▶ _Information provided_
BEGIN

import Mathlib
import HarnessLib
import Summits.HubbardSuperconductivity.HubbardSuperconductivity.Theorems.KLProgrammeKLRegimeSplitSlotsV17F
import Summits.HubbardSuperconductivity.HubbardSuperconductivity.Theorems.KLProgrammeKLRegimeTwoLegReadJetDefs

/-!
# K3 gen-7-FLOW bundle, REV 2: `klPredsV17F2` = `klPredsV17F` with the (E2-F) array BARE-truncated (cure 1 of k3c2-p2's finding KL STATUS 2026-08-27
# l.2646, T2-2 gate word l.2649/2651) — successor module (the gate is append-only: `…SplitSlotsV17F` p524744 stays untouched, its `klPredsV17F` is SUPERSEDED)

Cell gate-hubbard-kl, seat p2 g10 (bundle typist).  FINDING (k3c2-p2, T2-2 confirmed by decl): `PairLadderStepAtV17F` (…SplitSlotsV17F §2) reads its entries on
the bare ball `klBall L μ 0` ((β′)) but resums `klPairArray … (K_{n−1}) (n−1) Qm`, whose own truncation (…SplitPredicatesV2 l.101) is the FRAME ball
`klBall L μ K_{n−1}`; the balls differ on the layer `||ε−μ| − Λ₀| ≤ ‖K_{n−1}‖_∞` and are not nested, so on `klBall L μ 0 ∖ klBall L μ K_{n−1}` the clause asks the
full amplitude (`≈ U`) to sit under an `O(U²)` budget — unsatisfiable as typed.  CURE 1 (one def + two tokens, no mathematics; keeps (β′)):

* `klPairArrayF L M β U μ n Qm` — the scale-`n` amplitudes at the flow frame `K_n` truncated to the BARE ball `klBall L μ 0` (+ the `apply` simp pair);
* `PairLadderStepAtV17F2` — `PairLadderStepAtV17F` with `klPairArray … (K_{n−1}) (n−1) Qm ↦ klPairArrayF … (n−1) Qm` (both occurrences), nothing else;
* `EngineBoundsAtV17F2` (conjunct ORDER KEPT, (E2-F) ↦ (E2-F2)), `histV17F2`, `TwoLegStepV17F2` (history `histV17F2`), **`klPredsV17F2 : Preds`** (= `klPredsV17F` with
  `engine := EngineBoundsAtV17F2`, `twoLeg := TwoLegStepV17F2`; `frameOK`, `renorm`, `split` IDENTICAL), and the `rfl`/`Iff.rfl` bookkeeping twins.

Everything else of `…SplitSlotsV17F` (§0 flow frame, `frameShiftBar`, (B1-F)/value line/`BetaSplitAtV17F`, (E2″-F)/(E2′-F)/(E2′-F UV)/(E5-F), `TwoLegReadJetsF`,
`TwoLegVolumeRateF`, `RenormFlowAtV17F`, §6 bookkeeping) is REUSED by name.  Consumers re-key four tokens: `klPredsV17F ↦ klPredsV17F2`,
`EngineBoundsAtV17F ↦ EngineBoundsAtV17F2`, `PairLadderStepAtV17F ↦ PairLadderStepAtV17F2`, `TwoLegStepV17F ↦ TwoLegStepV17F2` (and `histV17F ↦ histV17F2`).
Definitions + bookkeeping only; nothing about the model is asserted; nothing asserts superconductivity.
-/

noncomputable section

namespace Summit.HubbardSuperconductivity.HubbardSuperconductivity.Theorems.KLRegimeSplit

set_option linter.dupNamespace false -- summit = problem name (single-conjunct summit), D-0017

open Real Finset Literature.MathematicalPhysics.QuantumLattice Literature.Probability.LatticeModels
open Literature.MathematicalPhysics.QuantumLattice.FermiRG
open Summit.HubbardSuperconductivity.HubbardSuperconductivity.Theorems.KLProgrammeLegKernels

/-! ## §1 The bare-truncated array and the cured (E2-F) -/

section Model

variable (L M : ℕ) [NeZero L] [NeZero M]

/-- **The BARE-truncated pair array of the flow action at scale `n`**: the scale-`n` amplitudes at the flow frame `K_n`, truncated to the FRAME-INDEPENDENT
reading ball `klBall L μ 0` ((β′)) — NOT `klPairArray … K_n …`, whose truncation ball `klBall L μ K_n` moves with the frame.  Every landed matrix lemma of
the ladder/value lanes is generic in the truncation set. -/
def klPairArrayF (β U μ : ℝ) (n : ℕ) (Qm : TorusSite 2 L) : Matrix (TorusSite 2 L) (TorusSite 2 L) ℂ :=
  Matrix.of fun k k' => if k ∈ klBall L μ 0 ∧ k' ∈ klBall L μ 0 then klPairAmplitude L M β U μ (klFlowFrameU L M β U μ n) n Qm k k' else 0

/-- On the bare ball the truncated array IS the amplitude. -/
@[simp] theorem klPairArrayF_apply_of_mem (β U μ : ℝ) (n : ℕ) (Qm : TorusSite 2 L) {k k' : TorusSite 2 L} (hk : k ∈ klBall L μ 0)
    (hk' : k' ∈ klBall L μ 0) : klPairArrayF L M β U μ n Qm k k' = klPairAmplitude L M β U μ (klFlowFrameU L M β U μ n) n Qm k k' := by
  simp [klPairArrayF, hk, hk']

/-- Off the bare ball (first index) the truncated array vanishes. -/
@[simp] theorem klPairArrayF_apply_of_not_mem (β U μ : ℝ) (n : ℕ) (Qm : TorusSite 2 L) {k : TorusSite 2 L} (hk : k ∉ klBall L μ 0)
    (k' : TorusSite 2 L) : klPairArrayF L M β U μ n Qm k k' = 0 := by
  simp [klPairArrayF, hk]

/-- Off the bare ball (second index) the truncated array vanishes. -/
@[simp] theorem klPairArrayF_apply_of_not_mem_right (β U μ : ℝ) (n : ℕ) (Qm : TorusSite 2 L) (k : TorusSite 2 L) {k' : TorusSite 2 L}
    (hk' : k' ∉ klBall L μ 0) : klPairArrayF L M β U μ n Qm k k' = 0 := by
  simp [klPairArrayF, hk']

/-- **(E2-F2) one pair-ladder step per scale, CROSS-FRAME, cured**: `PairLadderStepAtV17F` with the scale-`(n−1)` array the BARE-truncated `klPairArrayF … (n−1)`
(truncation AND readings on `klBall L μ 0`); amplitude at `K_n`, flowing slice count at `K_n` (γ′), `+ frameShiftBar P Q U n` — nothing else moves. -/
def PairLadderStepAtV17F2 (G : GeoConsts) (P : SplitConsts) (Q : EngConsts) (β U μ : ℝ) (n : ℕ) : Prop :=
  (n = 0 → ∀ Qm : TorusSite 2 L, ∀ k ∈ klBall L μ 0, ∀ k' ∈ klBall L μ 0,
      ‖klPairAmplitude L M β U μ (klFlowFrameU L M β U μ 0) 0 Qm k k' - (U : ℂ)‖ ≤ initDevBar G U + legDressBarQ2 G P Q U 0 4) ∧
  (1 ≤ n → ∀ Qm : TorusSite 2 L, IsPairClassAt L Qm n →
      ∃ w : TorusSite 2 L → ℝ, (∑ p, |w p| ≤ G.bhi) ∧ (∑ p, (|w p| - w p) ≤ 2 * klEdge G n (klTorusNorm L Qm)) ∧
        ∃ N : Matrix (TorusSite 2 L) (TorusSite 2 L) ℂ,
          (1 + Matrix.diagonal (fun p => (w p : ℂ)) * klPairArrayF L M β U μ (n - 1) Qm) * N = 1 ∧
          ∀ k ∈ klBall L μ 0, ∀ k' ∈ klBall L μ 0,
            ‖klPairAmplitude L M β U μ (klFlowFrameU L M β U μ n) n Qm k k' - (klPairArrayF L M β U μ (n - 1) Qm * N) k k'‖ ≤
              drivePBar G P U (n - 1) + eremBar G P Q U β L (n - 1) + thermalBar G P U β n +
                legDressBarQ2 G P Q U n (legSliceCountT L β μ (klFlowFrameU L M β U μ n) n ![k', Qm - k', Qm - k, k]) +
                (P.Klam * U) ^ 2 * (G.phGain n (klTorusNorm L (k - k')) + G.phGain n (klTorusNorm L (k + k' - Qm))) +
                frameShiftBar P Q U n)

/-- **`EngineBoundsAtV17F2`** — `EngineBoundsAtV17F` with (E2-F) ↦ (E2-F2), conjunct ORDER KEPT:
(E0) ∧ (E1-v4) ∧ (E2-F2) ∧ (E2″-F) ∧ (E2′-F) ∧ (E2′-F UV) ∧ (E4) ∧ (E5-F). -/
def EngineBoundsAtV17F2 (G : GeoConsts) (P : SplitConsts) (Q : EngConsts) (β U μ : ℝ) (n : ℕ) : Prop :=
  SelfEnergySymmetric L M β U μ (klFlowFrameU L M β U μ n) n ∧ KernelNormsV4 L M P Q β U μ (klFlowFrameU L M β U μ n) n ∧
    PairLadderStepAtV17F2 L M G P Q β U μ n ∧ PairValueIncrementAtV17F L M G P Q β U μ n ∧
      QuarticValueIncrementAtV17F L M G P Q β U μ n ∧ QuarticValueUVAtV17F L M G P Q β U μ n ∧
        EngineFirstMoments L M G P Q β U μ (klFlowFrameU L M β U μ n) n ∧ IsoTupleL1AtV17F L M G P β U μ n

/-! ## §2 The two-leg slot with the cured history, and the bundle -/

/-- The comparison-volume history of the REV-2 bundle at scale `j`: split ∧ renorm ∧ cured engine ∧ reading jets. -/
def histV17F2 (G : GeoConsts) (P : SplitConsts) (Q : EngConsts) (R : RenConsts) (β U μ : ℝ) : ℕ → Prop :=
  fun j => BetaSplitAtV17F L M G P Q β U μ j ∧ RenormFlowAtV17F L M β U μ R j ∧ EngineBoundsAtV17F2 L M G P Q β U μ j ∧
    TwoLegReadJetsF L M G Q β U μ j

/-- **`TwoLegStepV17F2`** := `TwoLegReadJetsF` ∧ `TwoLegSlopes … K_n n` ∧ `TwoLegVolumeRateF` with history `histV17F2` (∧ slopes) — `TwoLegStepV17F` with the cured
engine in the comparison history, nothing else. -/
def TwoLegStepV17F2 (G : GeoConsts) (P : SplitConsts) (Q : EngConsts) (R : RenConsts) (β U μ : ℝ) (n : ℕ) : Prop :=
  TwoLegReadJetsF L M G Q β U μ n ∧ TwoLegSlopes L M R β U μ (klFlowFrameU L M β U μ n) n ∧
    TwoLegVolumeRateF L M
      (fun L'' M'' _ _ j => histV17F2 L'' M'' G P Q R β U μ j ∧ TwoLegSlopes L'' M'' R β U μ (klFlowFrameU L'' M'' β U μ j) j)
      Q β U μ n

end Model

/-- **`klPredsV17F2 : Preds`** — the gen-7-FLOW bundle of record (rev 2): `klPredsV17F` with `engine := EngineBoundsAtV17F2`, `twoLeg := TwoLegStepV17F2`;
`frameOK` ((T-a) dummy `K = 0 ∧ FrameOK …`), `renorm := RenormFlowAtV17F`, `split := BetaSplitAtV17F` IDENTICAL.  Children:
`EngineP4 | BetaSplitP | CountertermP2 klPredsV17F2 klWindowC`, `VolumeLimitP2 | TwoPointAssemblyP3 klPredsV17F2 FinalTwoLegVolLimitEx klWindowC`. -/
def klPredsV17F2 : Preds where
  frameOK := fun R U N μ K => K = 0 ∧ FrameOK R U N μ K
  renorm := fun L M _ _ β U μ _ R n => RenormFlowAtV17F L M β U μ R n
  split := fun L M _ _ G P Q β U μ _ n => BetaSplitAtV17F L M G P Q β U μ n
  engine := fun L M _ _ G P Q β U μ _ n => EngineBoundsAtV17F2 L M G P Q β U μ n
  twoLeg := fun L M _ _ G P Q R β U μ _ n => TwoLegStepV17F2 L M G P Q R β U μ n

/-! ## §3 Bookkeeping -/

/-- The frame class of V17F2 is V17F's: `{0} ∩ FrameOK`. -/
theorem klPredsV17F2_frameOK_iff (R : RenConsts) (U : ℝ) (N : ℕ) (μ : ℝ) (K : TrigPolyC4v) :
    klPredsV17F2.frameOK R U N μ K ↔ K = 0 ∧ FrameOK R U N μ K := Iff.rfl

/-- V17F2's frame class IS V17F's. -/
theorem klPredsV17F2_frameOK : klPredsV17F2.frameOK = klPredsV17F.frameOK := rfl

/-- V17F2's renormalisation slot IS V17F's. -/
theorem klPredsV17F2_renorm : klPredsV17F2.renorm = klPredsV17F.renorm := rfl

/-- V17F2's split slot IS V17F's. -/
theorem klPredsV17F2_split : klPredsV17F2.split = klPredsV17F.split := rfl

section Model

variable (L M : ℕ) [NeZero L] [NeZero M] (G : GeoConsts) (P : SplitConsts) (Q : EngConsts) (R : RenConsts) (β U μ : ℝ) (K : TrigPolyC4v) (n : ℕ)

/-- V17F2's engine slot ignores `K` and reads `K_n`. -/
theorem klPredsV17F2_engine_apply : klPredsV17F2.engine L M G P Q β U μ K n = EngineBoundsAtV17F2 L M G P Q β U μ n := rfl

/-- V17F2's split slot, applied. -/
theorem klPredsV17F2_split_apply : klPredsV17F2.split L M G P Q β U μ K n = BetaSplitAtV17F L M G P Q β U μ n := rfl

/-- V17F2's renormalisation slot, applied. -/
theorem klPredsV17F2_renorm_apply : klPredsV17F2.renorm L M β U μ K R n = RenormFlowAtV17F L M β U μ R n := rfl

/-- V17F2's two-leg slot, applied. -/
theorem klPredsV17F2_twoLeg_apply : klPredsV17F2.twoLeg L M G P Q R β U μ K n = TwoLegStepV17F2 L M G P Q R β U μ n := rfl

/-- **The V17F2 history is the slot facts at `(K_j, j)`, `j < n`, for EVERY dummy `K`** (`Iff.rfl`). -/
theorem histP_klPredsV17F2_iff :
    HistP klPredsV17F2 L M G P Q R β U μ K n ↔
      ∀ j < n, BetaSplitAtV17F L M G P Q β U μ j ∧ RenormFlowAtV17F L M β U μ R j ∧
        EngineBoundsAtV17F2 L M G P Q β U μ j ∧ TwoLegStepV17F2 L M G P Q R β U μ j := Iff.rfl

/-- The V17F2 history does not depend on the dummy frame. -/
theorem histP_klPredsV17F2_frame_irrel (K' : TrigPolyC4v) :
    HistP klPredsV17F2 L M G P Q R β U μ K n ↔ HistP klPredsV17F2 L M G P Q R β U μ K' n := Iff.rfl

/-- **(E2-F2) vs the rest**: the cured engine slot is V17F's seven untouched conjuncts plus (E2-F2). -/
theorem engineBoundsAtV17F2_iff :
    EngineBoundsAtV17F2 L M G P Q β U μ n ↔
      SelfEnergySymmetric L M β U μ (klFlowFrameU L M β U μ n) n ∧ KernelNormsV4 L M P Q β U μ (klFlowFrameU L M β U μ n) n ∧
        PairLadderStepAtV17F2 L M G P Q β U μ n ∧ PairValueIncrementAtV17F L M G P Q β U μ n ∧
          QuarticValueIncrementAtV17F L M G P Q β U μ n ∧ QuarticValueUVAtV17F L M G P Q β U μ n ∧
            EngineFirstMoments L M G P Q β U μ (klFlowFrameU L M β U μ n) n ∧ IsoTupleL1AtV17F L M G P β U μ n := Iff.rfl

end Model

section Model

variable {L M : ℕ} [NeZero L] [NeZero M] {G : GeoConsts} {P : SplitConsts} {Q : EngConsts} {R : RenConsts} {β U μ : ℝ}
  {K : TrigPolyC4v} {n : ℕ}

/-- The V17F2 history discharges the comparison history `histV17F2` of the SAME volume at every `j < n`. -/
theorem histV17F2_of_histP (h : HistP klPredsV17F2 L M G P Q R β U μ K n) : ∀ j < n, histV17F2 L M G P Q R β U μ j :=
  fun j hj => ⟨(h j hj).1, (h j hj).2.1, (h j hj).2.2.1, (h j hj).2.2.2.1⟩

/-- (R6-3) at V17F2, route-cone-free form: the dummy class at the bare frame is discharged by ANY proof of `FrameOK R U N μ 0` (e.g. [tree]
`klFrameOK_zeroC hR U N hμ` on the covariance window, stated in the glue cone). -/
theorem klPredsV17F2_frameOK_zero_of {U : ℝ} {N : ℕ} (h0 : FrameOK R U N μ 0) : klPredsV17F2.frameOK R U N μ 0 := ⟨rfl, h0⟩

/-- The reading-jet conjunct of the rev-2 two-leg slot, in the parametric currency at the package tables. -/
theorem TwoLegStepV17F2.readJets (h : TwoLegStepV17F2 L M G P Q R β U μ n) :
    TwoLegReadJetBound L M G.S Q.S' β U μ (klFlowFrameU L M β U μ n) n := h.1

/-- The slopes conjunct of the rev-2 two-leg slot. -/
theorem TwoLegStepV17F2.slopes (h : TwoLegStepV17F2 L M G P Q R β U μ n) :
    TwoLegSlopes L M R β U μ (klFlowFrameU L M β U μ n) n := h.2.1

/-- The cured engine slot's (E2-F2) conjunct. -/
theorem EngineBoundsAtV17F2.pairLadderStep (h : EngineBoundsAtV17F2 L M G P Q β U μ n) : PairLadderStepAtV17F2 L M G P Q β U μ n := h.2.2.1

/-- **On the bare ball the (E2-F2) clause reads amplitudes against amplitudes**: the resummed product's entries for `k ∈ klBall L μ 0` involve only
amplitudes at `K_{n−1}` on the bare ball (sanity twin of the finding: no zero row inside the reading ball). -/
theorem klPairArrayF_mul_apply (β U μ : ℝ) (n : ℕ) (Qm : TorusSite 2 L) (N : Matrix (TorusSite 2 L) (TorusSite 2 L) ℂ) {k : TorusSite 2 L}
    (hk : k ∈ klBall L μ 0) (k' : TorusSite 2 L) :
    (klPairArrayF L M β U μ n Qm * N) k k' =
      ∑ q ∈ klBall L μ 0, klPairAmplitude L M β U μ (klFlowFrameU L M β U μ n) n Qm k q * N q k' := by
  classical
  rw [Matrix.mul_apply, ← Finset.sum_filter_add_sum_filter_not Finset.univ (fun q => q ∈ klBall L μ 0)]
  have h2 : ∑ q ∈ Finset.univ.filter (fun q => ¬ q ∈ klBall L μ 0), klPairArrayF L M β U μ n Qm k q * N q k' = 0 :=
    Finset.sum_eq_zero fun q hq => by rw [klPairArrayF_apply_of_not_mem_right L M β U μ n Qm k (Finset.mem_filter.1 hq).2, zero_mul]
  rw [h2, add_zero, Finset.filter_mem_eq_inter, Finset.univ_inter]
  exact Finset.sum_congr rfl fun q hq => by rw [klPairArrayF_apply_of_mem L M β U μ n Qm hk hq]

end Model

end Summit.HubbardSuperconductivity.HubbardSuperconductivity.Theorems.KLRegimeSplit

end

END

▶ _Problem to solve_
Restate the listing word for word, but only from its first line through the line with "the FRAME ball", keeping both end lines.

▶ _Answer section_
import Mathlib
import HarnessLib
import Summits.HubbardSuperconductivity.HubbardSuperconductivity.Theorems.KLProgrammeKLRegimeSplitSlotsV17F
import Summits.HubbardSuperconductivity.HubbardSuperconductivity.Theorems.KLProgrammeKLRegimeTwoLegReadJetDefs

/-!
# K3 gen-7-FLOW bundle, REV 2: `klPredsV17F2` = `klPredsV17F` with the (E2-F) array BARE-truncated (cure 1 of k3c2-p2's finding KL STATUS 2026-08-27
# l.2646, T2-2 gate word l.2649/2651) — successor module (the gate is append-only: `…SplitSlotsV17F` p524744 stays untouched, its `klPredsV17F` is SUPERSEDED)

Cell gate-hubbard-kl, seat p2 g10 (bundle typist).  FINDING (k3c2-p2, T2-2 confirmed by decl): `PairLadderStepAtV17F` (…SplitSlotsV17F §2) reads its entries on
the bare ball `klBall L μ 0` ((β′)) but resums `klPairArray … (K_{n−1}) (n−1) Qm`, whose own truncation (…SplitPredicatesV2 l.101) is the FRAME ball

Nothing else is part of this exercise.